The expansion Nats’ struggles to reach .500

February 3, 2019:

Prior to the sudden improvement under Ted Williams in 1969, the expansion Washington Senators rarely reached the .500 mark beyond the early days of the season. Even the ’69 team struggled to win more games than it lost until a September surge. On July 30, the ’69 Senators’ record stood at 53-54 before finishing at 86-76, the expansion team’s lone winning season.

The ’68 Senators, a team that would finish 10th, teased fans by starting with an 11-7 record by April 30. After four straight losses, that team dropped to 11-11 on May 5. It was all downhill from there. The same was true of the “Off the Floor in ’64” team after it split its first 12 games. Those Nats at least finished, as promised, out of the cellar despite losing 100 times.

When the American League expanded and the original Senators were allowed to move to Minneapolis-St. Paul for 1961, Washington was stuck with an expansion team. General Manager Ed Doherty and Mickey Vernon, who had been named field manager, chose to go mostly with veteran players in the expansion draft.

Their strategy seemed to work well into June. After beating the Orioles, 5-2, in Baltimore on June 15, the expansion Nats stood at a surprising 30-30, tied with the O’s, also 30-30, in fourth place. (Those ’61 Nats actually were a game over .500 at 24-23 on June 2 before losing five in a row.)

Unfortunately, or perhaps predictably, the penchant for long losing streaks caught up with the Senators. Washington jumped out to a 6-0 lead the next night, June 16, in Boston before the Red Sox came roaring back to win 14-9. The Sox win, coincidentally, left Boston at 30-30. Saturday was more of the same. The Nats blew a 5-1 lead and lost 6-5.

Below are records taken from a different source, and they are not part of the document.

import Literature.AnabelianGeometry.AbsoluteAnabelian.AbsTopII.InertiaGroups
import Literature.AnabelianGeometry.AbsoluteAnabelian.AbsTopII.InertiaDecompositionProofs

/-!
# [AbsTopII] Prop 1.3 (i), (ii), (iii) as typed: the universal closures are FALSE (schema certificates)

S. Mochizuki, *Topics in Absolute Anabelian Geometry II* [AbsTopII] (bib `MochizukiAbsTopII2013`;
locators = PDF pages of the kurims manuscript `paper:url-585b8d0ad0d9`), §1, Proposition 1.3 (i),
(ii), (iii) p. 11.  abc-iut-L4-t6 typed these clauses (FACT-LIST rows F-0297 `Prop_1_3_i`, F-0298
`Prop_1_3_ii`, F-0299 `Prop_1_3_iii'`) as PREDICATES `X.Prop_1_3_…` on ABSTRACT DPSC data
`X : DPSCIndexData` (`AbsTopII/InertiaGroups.lean`, p405221): the profinite group `Π_H`, its
subgroups `Π_𝔾 ⊆ Π_I`, the chosen verticial / edge-like subgroups and the set of primes `Σ` are free
data; print asserts the clauses for the data ARISING FROM A STABLE LOG CURVE over a log point
(Def 1.2 (ii) p. 10), which the abstract structure does not record.

This proof-only file (no definitions) records the kernel facts that settle the SCHEMA question for
the three rows (cell rule R5: "a universal closure of a schema row is not a fact"):

* `DPSCIndexData.not_prop_1_3_i_of_finite`, `not_prop_1_3_ii_of_finite`,
  `not_prop_1_3_iii'_of_finite` — each clause contains "`≅ Ẑ^Σ`" (`IsFreeProSigmaCyclic Σ _`) for
  some subgroup (`I_e` of a cusp; the two factors of `I_e ≅ Ẑ^Σ × Ẑ^Σ` of a node; `I_v` of a
  vertex), and a free pro-`Σ`-cyclic group is infinite (`Σ` is a nonempty set of primes by the
  `DPSCIndexData` axioms); so the clause FAILS at any data whose relevant subgroup is finite;
* `DPSCIndexData.exists_finite` — such data exist (the one-point profinite group with one vertex,
  one node, one cusp, `Σ = {2}`);
* `DPSCIndexData.not_forall_prop_1_3_i`, `not_forall_prop_1_3_ii`, `not_forall_prop_1_3_iii'` —
  hence the universal closures `∀ X, X.Prop_1_3_…` are false: the rows are consumable only BY NAME
  at given data (as abc-iut-L4-t6's conditional closers do: `prop_1_3_iii'_of_inputs`,
  `prop13vii_of_prop_1_3_ii`, `prop13ix_of_prop_1_3_i_ii`), never as closed facts.

Nothing here says anything about the printed Proposition (whose data are geometric); it only
certifies that the typed predicates are genuinely data-dependent.
HONEST FRAMING: typed ≠ proved; no side is taken on [IUTchIII] Cor 3.12.
-/

namespace Literature.AnabelianGeometry.AbsoluteAnabelian.AbsTopII.DPSCIndexData

universe u

variable (X : DPSCIndexData.{u})

/-! ## The `Ẑ^Σ`-clauses fail at finite subgroups -/

/-- **(i) fails at a finite cuspidal subgroup.** If some cusp `e` has FINITE `I_e = Π_e`, then
`X.Prop_1_3_i` ("`I_e ≅ Ẑ^Σ`") is false: a free pro-`Σ`-cyclic group is infinite, `Σ` containing a
prime. [cite: MochizukiAbsTopII2013, Prop 1.3 (i) p.11] -/
theorem not_prop_1_3_i_of_finite (e : X.Cusp) [Finite ↥(X.IvCusp e)] :
    ¬ (Literature.AnabelianGeometry.AbsoluteAnabelian.AbsTopII.DPSCIndexData.Prop_1_3_i X) := by
  obtain ⟨⟨p, hp⟩, hprime⟩ := X.sigma_prime
  intro h
  exact ((h e).infinite (hprime p hp) hp).not_finite inferInstance

/-- **(ii) fails when `Π_H` is finite (and a node exists).** The clause "`I_e ≅ Ẑ^Σ × Ẑ^Σ`" of
`X.Prop_1_3_ii` provides a free pro-`Σ`-cyclic (hence infinite) subgroup `A ≤ Π_H`.
[cite: MochizukiAbsTopII2013, Prop 1.3 (ii) p.11] -/
theorem not_prop_1_3_ii_of_finite (e : X.Node) [Finite X.PiH] :
    ¬ (Literature.AnabelianGeometry.AbsoluteAnabelian.AbsTopII.DPSCIndexData.Prop_1_3_ii X) := by
  obtain ⟨⟨p, hp⟩, hprime⟩ := X.sigma_prime
  intro h
  obtain ⟨-, ⟨A, B, -, -, hA, -, -⟩, -⟩ := h e
  exact (hA.infinite (hprime p hp) hp).not_finite inferInstance

/-- **(iii) fails at a finite verticial inertia group.** If some vertex `v` has FINITE
`I_v = Z_{Π_I}(Π_v)`, then `X.Prop_1_3_iii'` ("`I_v ≅ Ẑ^Σ`") is false (abc-iut-L4-t6's
`infinite_Iv_of_prop_1_3_iii'`). [cite: MochizukiAbsTopII2013, Prop 1.3 (iii) p.11] -/
theorem not_prop_1_3_iii'_of_finite (v : X.Vert) [Finite ↥(X.Iv v)] :
    ¬ (Literature.AnabelianGeometry.AbsoluteAnabelian.AbsTopII.DPSCIndexData.Prop_1_3_iii' X) :=
  fun h => (X.infinite_Iv_of_prop_1_3_iii' h v).not_finite inferInstance

/-! ## Degenerate data exist -/

/-- **Finite DPSC data exist**: the one-point profinite group `Π_H = Π_I = Π_𝔾 = {1}` with one
vertex, one node, one cusp (all chosen subgroups `= Π_𝔾`), `Σ = {2}`, `i^Σ_e = 1`, satisfies every
axiom of the abstract structure `DPSCIndexData` (which records no geometry).
[cite: MochizukiAbsTopII2013, Def 1.2 (ii) p.10] -/
theorem exists_finite :
    ∃ X : DPSCIndexData.{u}, Finite X.PiH ∧ Nonempty X.Vert ∧ Nonempty X.Node ∧ Nonempty X.Cusp := by
  haveI : IsTopologicalGroup PUnit.{u + 1} :=
    { continuous_mul := continuous_of_discreteTopology
      continuous_inv := continuous_of_discreteTopology }
  refine ⟨{ PiH := ProfiniteGrp.of PUnit.{u + 1}
            PiG := ⊤
            normal_PiG := inferInstance
            isClosed_PiG := by rw [Subgroup.coe_top]; exact isClosed_univ
            PiI := ⊤
            PiG_le_PiI := le_rfl
            normal_PiI := inferInstance
            Vert := PUnit.{u + 1}
            Node := PUnit.{u + 1}
            Cusp := PUnit.{u + 1}
            vertSub := fun _ => ⊤
            vertSub_le := fun _ => le_rfl
            nodeSub := fun _ => ⊤
            nodeSub_le := fun _ => le_rfl
            cuspSub := fun _ => ⊤
            cuspSub_le := fun _ => le_rfl
            nodeAbuts := fun _ _ => True
            cuspVert := fun _ => PUnit.unit
            Sigma := {2}
            sigma_prime := ⟨Set.singleton_nonempty 2,
              fun p hp => by rw [Set.mem_singleton_iff.mp hp]; exact Nat.prime_two⟩
            sigmaIndex := fun _ => 1
            sigmaIndex_isSigmaInteger := fun _ =>
              ⟨Nat.one_pos, fun p hp hd => (hp.ne_one (Nat.dvd_one.mp hd)).elim⟩ },
    ?_, ⟨PUnit.unit⟩, ⟨PUnit.unit⟩, ⟨PUnit.unit⟩⟩
  change Finite PUnit.{u + 1}
  infer_instance

/-! ## The universal closures are false -/

/-- **F-0297 as a schema: `∀ X, X.Prop_1_3_i` is FALSE** (at the finite data of `exists_finite`).
The row is consumable only by name at given (geometric) data. [cite: MochizukiAbsTopII2013, Prop 1.3 (i) p.11] -/
theorem not_forall_prop_1_3_i :
    ¬ ∀ X : DPSCIndexData.{u},
      Literature.AnabelianGeometry.AbsoluteAnabelian.AbsTopII.DPSCIndexData.Prop_1_3_i X := by
  obtain ⟨X, hfin, -, -, ⟨e⟩⟩ := exists_finite.{u}
  haveI := hfin
  exact fun h => X.not_prop_1_3_i_of_finite e (h X)

/-- **F-0298 as a schema: `∀ X, X.Prop_1_3_ii` is FALSE** (at the finite data of `exists_finite`).
The row is consumable only by name at given (geometric) data. [cite: MochizukiAbsTopII2013, Prop 1.3 (ii) p.11] -/
theorem not_forall_prop_1_3_ii :
    ¬ ∀ X : DPSCIndexData.{u},
      Literature.AnabelianGeometry.AbsoluteAnabelian.AbsTopII.DPSCIndexData.Prop_1_3_ii X := by
  obtain ⟨X, hfin, -, ⟨e⟩, -⟩ := exists_finite.{u}
  haveI := hfin
  exact fun h => X.not_prop_1_3_ii_of_finite e (h X)

/-- **F-0299 as a schema: `∀ X, X.Prop_1_3_iii'` is FALSE** (at the finite data of `exists_finite`).
The row is consumable only by name at given (geometric) data, or through abc-iut-L4-t6's
`prop_1_3_iii'_of_inputs`. [cite: MochizukiAbsTopII2013, Prop 1.3 (iii) p.11] -/
theorem not_forall_prop_1_3_iii' :
    ¬ ∀ X : DPSCIndexData.{u},
      Literature.AnabelianGeometry.AbsoluteAnabelian.AbsTopII.DPSCIndexData.Prop_1_3_iii' X := by
  obtain ⟨X, hfin, ⟨v⟩, -, -⟩ := exists_finite.{u}
  haveI := hfin
  exact fun h => X.not_prop_1_3_iii'_of_finite v (h X)

end Literature.AnabelianGeometry.AbsoluteAnabelian.AbsTopII.DPSCIndexData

Still, the team was just two games below .500. The Sunday game, however, has to rank as the worst loss in the history of the expansion team, if not the worst ever for a Washington team, through 2019. Leading 7-5 into the top of the 9th, Washington scored five times, aided by a Willie Tasby grand slam. Despite giving up five runs, Carl Mathias took the mound for the bottom of the ninth, three outs away from what he hoped would be his first major league victory.

The inning began with a harmless groundout by Vic Wertz. Don Buddin singled, but Billy Harrell, pinch-hitting for the pitcher, struck out. One out away from a win, the Nats led 12-5 with a runner on first. A single by Chuck Shilling sent Buddin to second.

Carrol Hardy then singled in Buddin, sending Shilling to third. Still, there were two outs and a 12-6 lead. Mathias’ day was done when he walked Gary Geiger to load the bases. Vernon brought in Dave Sisler, who already had seven saves and whose earned run average at that point was 1.67. Perhaps, assuming the Nats had a safe lead, he didn’t have enough time to warm up. In any case, his outing was an utter disaster.

Sisler proceeded to walk Jackie Jensen, forcing in a run, then he walked Frank Malzone, bringing in another run and putting the Sox in slam range at 12-8.

Of course, that’s just what happened. Struggling to throw strikes, Sisler served up a gopher ball to Jim Pagliaroni. The Nats’ 12-5 lead was gone. Mathias, by the way, never did win a Major League game.

The Red Sox, however, were not done, nor was Sisler. He walked Vic Wertz before Vernon replaced him with Marty Kutyna. Buddin greeted Kutyna with another single, moving Wertz to second. Pete Runnels ran for Wertz and Russ Nixon batted for Harrell. Nixon promptly singled to right, scoring Runnels and leaving the Senators stunned losers, 13-12. The Red Sox had scored eight runs with two outs and a man on first.

Washington’s third loss in a row would be followed by seven more. August featured a 14-game losing streak. Between Aug. 18 and Sept. 8, the ’61 Nats dropped 24 of 25 games. A loss to Kansas City on the final day of the season was the Senators’ 100th and left the team in a last-place tie with the A’s in the A.L. basement.

Sadly, this 9th (albeit last) place finish would be as high as the Senators could get until 1965. After three more 100-loss seasons, the team improved to 70-92 for manager Gil Hodges. The 8th-place finish in ’65 was an eight-game improvement over 1964 and four games better than the team’s expected Pythagorean, runs-based, won-loss total.Hodges '67 card

The ’66 finish again was four games better than the Pythagorean expectation. The Senators flirted with .500 that season as late as June 1, when Washington was 22-24. But the Nats dropped 12 of the next 13 games to put an end to that.

Thanks to three games not made up in ’66, the Nats lost fewer than 90 games for the first time, finishing 71-88. Still, Washington avoided the cellar by just one game. The Red Sox, a team that would reach the ’67 World Series, finished half a game behind the Senators at 72-90 and half a game ahead of the Yankees, who finished 10th at 70-89.

The steady if minimal improvement continued in 1967. Behind a Phil Ortega 3-hitter, the Senators beat the Twins, 5-0, on Aug. 7 to reach .500 at 55-55. The Nats split the next six games.  The 9-7 win over the Twins on Aug. 9, pulling the team back even at 56-56 was a 20-inning affair in which the Nats scored seven runs in the seventh after trailing 7-0. The Senators’ closer Darold Knowles pitched an amazing 10 shutout innings — the 8th through the 18th — before Ken McMullen put the Nats ahead with a solo homer. Frank Howard doubled and scored an insurance run. Dave Baldwin stopped the Twins over the last three innings for his first Major League win.

After shutting out Kansas City, 2-0, on Aug. 13 behind Frank Bertaina, Washington stood at 58-58. That was as good as it got, however, as Washington dropped 10 of the next 12. Still, the 76-85 finish was good enough for a sixth-place tie with Baltimore and was six games better than the Pythagorean won-loss expectation.

The departure of Hodges to the Mets after his apprenticeship in D.C. probably played a part in the Senators falling to the cellar again in ’68, despite the encouraging 11-7 start. The 1969 season would be the one Washington baseball fans would have to savor for more than three decades until the Expos became the Nationals in 2005. Three 100-loss seasons brought back memories of the ‘60s before the new Nats became consistent winners.